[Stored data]
/-! ### The schema without root–b pairs -/

/-- **THE C5 FAMILY FROM ONE STEP ALONG A NON-ROOT PAIR AT THE COVARIANCE-SLOT TARGET.**  Suppose that for every weight, every marking and every
fractional pair `s(b,y)` with `y ≠ b`, `y ≠ s` — granted `C5 ≥ 0` for fewer fractional pairs — the form `C5(P_w; s; a; b, c)` is nonnegative.  Then it is
nonnegative on every finite weighted graph. [this work] -/
theorem c5_nonneg_of_midPairStep'
    (hStep : ∀ (v : Sym2 (Fin n) → unitInterval) (s a b y c : Fin n), b ≠ y → y ≠ s → s(b, y) ∈ fracEdges v →
      (∀ v' : Sym2 (Fin n) → unitInterval, (fracEdges v').card < (fracEdges v).card → ∀ s' a' b' c' : Fin n,
          let μ := prodBernoulli v'
          0 ≤ 2 * μ.real (openConn s' a' ∩ openConn s' b' ∩ openConn s' c') + μ.real (openConn s' a') * μ.real (openConn s' b') * μ.real (openConn s' c')
                - μ.real (openConn s' a') * μ.real (openConn s' b' ∩ openConn s' c') - 2 * (μ.real (openConn s' b') * μ.real (openConn s' a' ∩ openConn s' c'))) →
      let μ := prodBernoulli v
      0 ≤ 2 * μ.real (openConn s a ∩ openConn s b ∩ openConn s c) + μ.real (openConn s a) * μ.real (openConn s b) * μ.real (openConn s c)
            - μ.real (openConn s a) * μ.real (openConn s b ∩ openConn s c) - 2 * (μ.real (openConn s b) * μ.real (openConn s a ∩ openConn s c))) :
    ∀ (w : Sym2 (Fin n) → unitInterval) (s a b c : Fin n),
      let μ := prodBernoulli w
      0 ≤ 2 * μ.real (openConn s a ∩ openConn s b ∩ openConn s c) + μ.real (openConn s a) * μ.real (openConn s b) * μ.real (openConn s c)
            - μ.real (openConn s a) * μ.real (openConn s b ∩ openConn s c) - 2 * (μ.real (openConn s b) * μ.real (openConn s a ∩ openConn s c)) := by
  suffices H : ∀ (k : ℕ) (v : Sym2 (Fin n) → unitInterval), (fracEdges v).card ≤ k → ∀ s a b c : Fin n,
      let μ := prodBernoulli v
      0 ≤ 2 * μ.real (openConn s a ∩ openConn s b ∩ openConn s c) + μ.real (openConn s a) * μ.real (openConn s b) * μ.real (openConn s c)
            - μ.real (openConn s a) * μ.real (openConn s b ∩ openConn s c) - 2 * (μ.real (openConn s b) * μ.real (openConn s a ∩ openConn s c)) from
    fun w s a b c => H _ w le_rfl s a b c
  intro k
  induction k with
  | zero =>
      intro v hk s a b c
      have hv : ∀ e, v e = 0 ∨ v e = 1 := fun e => eq_zero_or_one_of_not_mem_fracEdges fun he => by
        have : 0 < (fracEdges v).card := Finset.card_pos.2 ⟨e, he⟩
        omega
      simp only
      rw [real_eq_ite_of_zeroOne v hv (openConn s a ∩ openConn s b ∩ openConn s c), real_eq_ite_of_zeroOne v hv (openConn s a),
        real_eq_ite_of_zeroOne v hv (openConn s b), real_eq_ite_of_zeroOne v hv (openConn s c), real_eq_ite_of_zeroOne v hv (openConn s b ∩ openConn s c),
        real_eq_ite_of_zeroOne v hv (openConn s a ∩ openConn s c)]
      simp only [Set.mem_inter_iff]
      by_cases hA : {e | v e = 1} ∈ openConn s a <;> by_cases hB : {e | v e = 1} ∈ openConn s b <;>
        by_cases hC : {e | v e = 1} ∈ openConn s c <;> norm_num [hA, hB, hC]
  | succ k ih =>
      intro v hk s a b c
      have IH : ∀ v' : Sym2 (Fin n) → unitInterval, (fracEdges v').card < (fracEdges v).card → ∀ s' a' b' c' : Fin n,
          let μ := prodBernoulli v'
          0 ≤ 2 * μ.real (openConn s' a' ∩ openConn s' b' ∩ openConn s' c') + μ.real (openConn s' a') * μ.real (openConn s' b') * μ.real (openConn s' c')
                - μ.real (openConn s' a') * μ.real (openConn s' b' ∩ openConn s' c') - 2 * (μ.real (openConn s' b') * μ.real (openConn s' a' ∩ openConn s' c')) :=
        fun v' hv' s' a' b' c' => ih v' (by omega) s' a' b' c'
      -- (0) a fractional loop is switched off
      by_cases hloop : ∃ g ∈ fracEdges v, g.IsDiag
      · obtain ⟨g, hg, hgd⟩ := hloop
        have e := c5_update_diag_zero v hgd s a b c
        simp only at e ⊢
        rw [← e]
        exact IH _ (card_fracEdges_update_lt' v hg 0 (Or.inl rfl)) s a b c
      push Not at hloop
      set W1 : SimpleGraph (Fin n) := SimpleGraph.fromRel fun x y : Fin n => v s(x, y) = 1 with hW1
      -- (i) some vertex of the class of `b` carries a fractional pair towards a NON-ROOT vertex: move `b` there and step
      by_cases hfrac : ∃ u y : Fin n, W1.Reachable b u ∧ u ≠ y ∧ y ≠ s ∧ s(u, y) ∈ fracEdges v
      · obtain ⟨u, y, hbu, huy, hys, hg⟩ := hfrac
        obtain ⟨p⟩ := hbu
        have e := c5_eq_of_weightOneWalk_mid v s a c p
        simp only at e ⊢
        rw [e]
        exact hStep v s a u y c huy hys hg IH
      push Not at hfrac
      -- (ii) the root lies in the class of `b`: the form vanishes identically
      by_cases hroot : W1.Reachable b s
      · obtain ⟨p⟩ := hroot
        have e := c5_eq_of_weightOneWalk_mid v s a c p
        simp only at e ⊢
        rw [e, v1362_openConn_self, Set.inter_univ, Set.univ_inter, probReal_univ]
        have h0 : 2 * (prodBernoulli v).real (openConn s a ∩ openConn s c) + (prodBernoulli v).real (openConn s a) * 1 * (prodBernoulli v).real (openConn s c)
            - (prodBernoulli v).real (openConn s a) * (prodBernoulli v).real (openConn s c)
            - 2 * (1 * (prodBernoulli v).real (openConn s a ∩ openConn s c)) = 0 := by ring
        rw [h0]
      -- (iii) otherwise the class `U` of `b` hangs off the root only: pairs from `U` to vertices outside `U ∪ {s}` have weight 0
      · set U : Set (Fin n) := {x | W1.Reachable b x} with hUdef
        have hU : ∀ x y : Fin n, x ∉ U → y ∈ U → x ≠ s → v s(x, y) = 0 := by
          intro x y hx hy hxs
          simp only [hUdef, Set.mem_setOf_eq] at hx hy
          have hyx : y ≠ x := by rintro rfl; exact hx hy
          have hnf : s(y, x) ∉ fracEdges v := hfrac y x hy hyx hxs
          rcases eq_zero_or_one_of_not_mem_fracEdges hnf with h | h
          · rw [Sym2.eq_swap]; exact h
          · exact absurd (hy.trans (SimpleGraph.Adj.reachable (by rw [hW1, SimpleGraph.fromRel_adj]; exact ⟨hyx, Or.inl h⟩))) hx
        have hsU : s ∉ U := fun h => hroot h
        have hbU : b ∈ U := SimpleGraph.Reachable.refl b
        have hHarris : ∀ x y : Fin n, (prodBernoulli v).real (openConn s x) * (prodBernoulli v).real (openConn s y) ≤
            (prodBernoulli v).real (openConn s x ∩ openConn s y) := fun x y =>
          prodBernoulli_harris v (isUpperSet_openConn (V := Fin n) s x) (isUpperSet_openConn (V := Fin n) s y) MeasurableSet.of_discrete MeasurableSet.of_discrete
        by_cases haU : a ∈ U
        · -- `a` in the class of `b`: the form is `C5(a; a, c) ≥ 0`
          obtain ⟨p⟩ := (haU : W1.Reachable b a)
          have e := c5_eq_of_weightOneWalk_mid v s a c p
          simp only at e ⊢
          rw [e]
          exact c5_nonneg_of_mid_eq_dist (prodBernoulli v) (openConn s a) (openConn s c) (hHarris a c)
        by_cases hcU : c ∈ U
        · -- `c` in the class of `b`: the form is `C5(a; c, c) ≥ 0`
          obtain ⟨p⟩ := (hcU : W1.Reachable b c)
          have e := c5_eq_of_weightOneWalk_mid v s a c p
          simp only at e ⊢
          rw [e]
          exact c5_nonneg_of_mid_eq_third (prodBernoulli v) (openConn s a) (openConn s c) (hHarris a c)
        · -- neither: the form vanishes
          have e := c5_eq_zero_of_rootHanging v U hsU hbU haU hcU hU
          simp only at e ⊢
          rw [e]

/-- **C5 FROM THE CHORD ALONG NON-ROOT PAIRS AT b (BCL′).**  If along every fractional pair `s(b,y)` with `y ∉ {b, s}` the form lies above its chord, then
`C5(P_w; s; a; b, c) ≥ 0` on every finite weighted graph and every marking. [this work] -/
theorem c5_nonneg_of_midChord'
    (hChord : ∀ (v : Sym2 (Fin n) → unitInterval) (s a b y c : Fin n), b ≠ y → y ≠ s → s(b, y) ∈ fracEdges v →
      let μ := prodBernoulli (Function.update v s(b, y) 0)
      let ν := prodBernoulli (Function.update v s(b, y) 1)
      let P := prodBernoulli v
      (1 - (v s(b, y) : ℝ)) * (2 * μ.real (openConn s a ∩ openConn s b ∩ openConn s c) + μ.real (openConn s a) * μ.real (openConn s b) * μ.real (openConn s c)
            - μ.real (openConn s a) * μ.real (openConn s b ∩ openConn s c) - 2 * (μ.real (openConn s b) * μ.real (openConn s a ∩ openConn s c)))
        + (v s(b, y) : ℝ) * (2 * ν.real (openConn s a ∩ openConn s b ∩ openConn s c) + ν.real (openConn s a) * ν.real (openConn s b) * ν.real (openConn s c)
            - ν.real (openConn s a) * ν.real (openConn s b ∩ openConn s c) - 2 * (ν.real (openConn s b) * ν.real (openConn s a ∩ openConn s c)))
        ≤ 2 * P.real (openConn s a ∩ openConn s b ∩ openConn s c) + P.real (openConn s a) * P.real (openConn s b) * P.real (openConn s c)
            - P.real (openConn s a) * P.real (openConn s b ∩ openConn s c) - 2 * (P.real (openConn s b) * P.real (openConn s a ∩ openConn s c))) :
    ∀ (w : Sym2 (Fin n) → unitInterval) (s a b c : Fin n),
      let μ := prodBernoulli w
      0 ≤ 2 * μ.real (openConn s a ∩ openConn s b ∩ openConn s c) + μ.real (openConn s a) * μ.real (openConn s b) * μ.real (openConn s c)
            - μ.real (openConn s a) * μ.real (openConn s b ∩ openConn s c) - 2 * (μ.real (openConn s b) * μ.real (openConn s a ∩ openConn s c)) := by
  refine c5_nonneg_of_midPairStep' ?_
  intro v s a b y c hby hys hg IH
  have h0 := IH (Function.update v s(b, y) 0) (card_fracEdges_update_lt' v hg 0 (Or.inl rfl)) s a b c
  have h1 := IH (Function.update v s(b, y) 1) (card_fracEdges_update_lt' v hg 1 (Or.inr rfl)) s a b c
  have hc := hChord v s a b y c hby hys hg
  simp only at h0 h1 hc ⊢
  have hp0 : 0 ≤ (v s(b, y) : ℝ) := (v s(b, y)).2.1
  have hp1 : (v s(b, y) : ℝ) ≤ 1 := (v s(b, y)).2.2
  have hq : 0 ≤ 1 - (v s(b, y) : ℝ) := by linarith
  have t0 := mul_nonneg hq h0
  have t1 := mul_nonneg hp0 h1
  linarith [hc, t0, t1]

/-- **THE INCREASING STAR FROM BCL′** (chord of `C5` along the non-root pairs at the covariance-slot target). [this work] -/
theorem incStar_of_midChord'
    (hChord : ∀ (v : Sym2 (Fin n) → unitInterval) (s a b y c : Fin n), b ≠ y → y ≠ s → s(b, y) ∈ fracEdges v →
      let μ := prodBernoulli (Function.update v s(b, y) 0)
      let ν := prodBernoulli (Function.update v s(b, y) 1)
      let P := prodBernoulli v
      (1 - (v s(b, y) : ℝ)) * (2 * μ.real (openConn s a ∩ openConn s b ∩ openConn s c) + μ.real (openConn s a) * μ.real (openConn s b) * μ.real (openConn s c)
            - μ.real (openConn s a) * μ.real (openConn s b ∩ openConn s c) - 2 * (μ.real (openConn s b) * μ.real (openConn s a ∩ openConn s c)))
        + (v s(b, y) : ℝ) * (2 * ν.real (openConn s a ∩ openConn s b ∩ openConn s c) + ν.real (openConn s a) * ν.real (openConn s b) * ν.real (openConn s c)
            - ν.real (openConn s a) * ν.real (openConn s b ∩ openConn s c) - 2 * (ν.real (openConn s b) * ν.real (openConn s a ∩ openConn s c)))
        ≤ 2 * P.real (openConn s a ∩ openConn s b ∩ openConn s c) + P.real (openConn s a) * P.real (openConn s b) * P.real (openConn s c)
            - P.real (openConn s a) * P.real (openConn s b ∩ openConn s c) - 2 * (P.real (openConn s b) * P.real (openConn s a ∩ openConn s c)))
    (w : Sym2 (Fin n) → unitInterval) (s a b c : Fin n) :
    0 ≤ sahiE3 (prodBernoulli w) (openConn s a) (openConn s b) (openConn s c) :=
  sahiE3_nonneg_of_c5 _ _ _ _ (c5_nonneg_of_midChord' hChord w s a b c) (c5_nonneg_of_midChord' hChord w s a c b)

Task brief
Only lines that hold the string "exact" belong in the answer, so copy every one of them from the records.

Response to the task
        exact IH _ (card_fracEdges_update_lt' v hg 0 (Or.inl rfl)) s a b c
        exact hStep v s a u y c huy hys hg IH
          have hyx : y ≠ x := by rintro rfl; exact hx hy
          · rw [Sym2.eq_swap]; exact h
          · exact absurd (hy.trans (SimpleGraph.Adj.reachable (by rw [hW1, SimpleGraph.fromRel_adj]; exact ⟨hyx, Or.inl h⟩))) hx
          exact c5_nonneg_of_mid_eq_dist (prodBernoulli v) (openConn s a) (openConn s c) (hHarris a c)
          exact c5_nonneg_of_mid_eq_third (prodBernoulli v) (openConn s a) (openConn s c) (hHarris a c)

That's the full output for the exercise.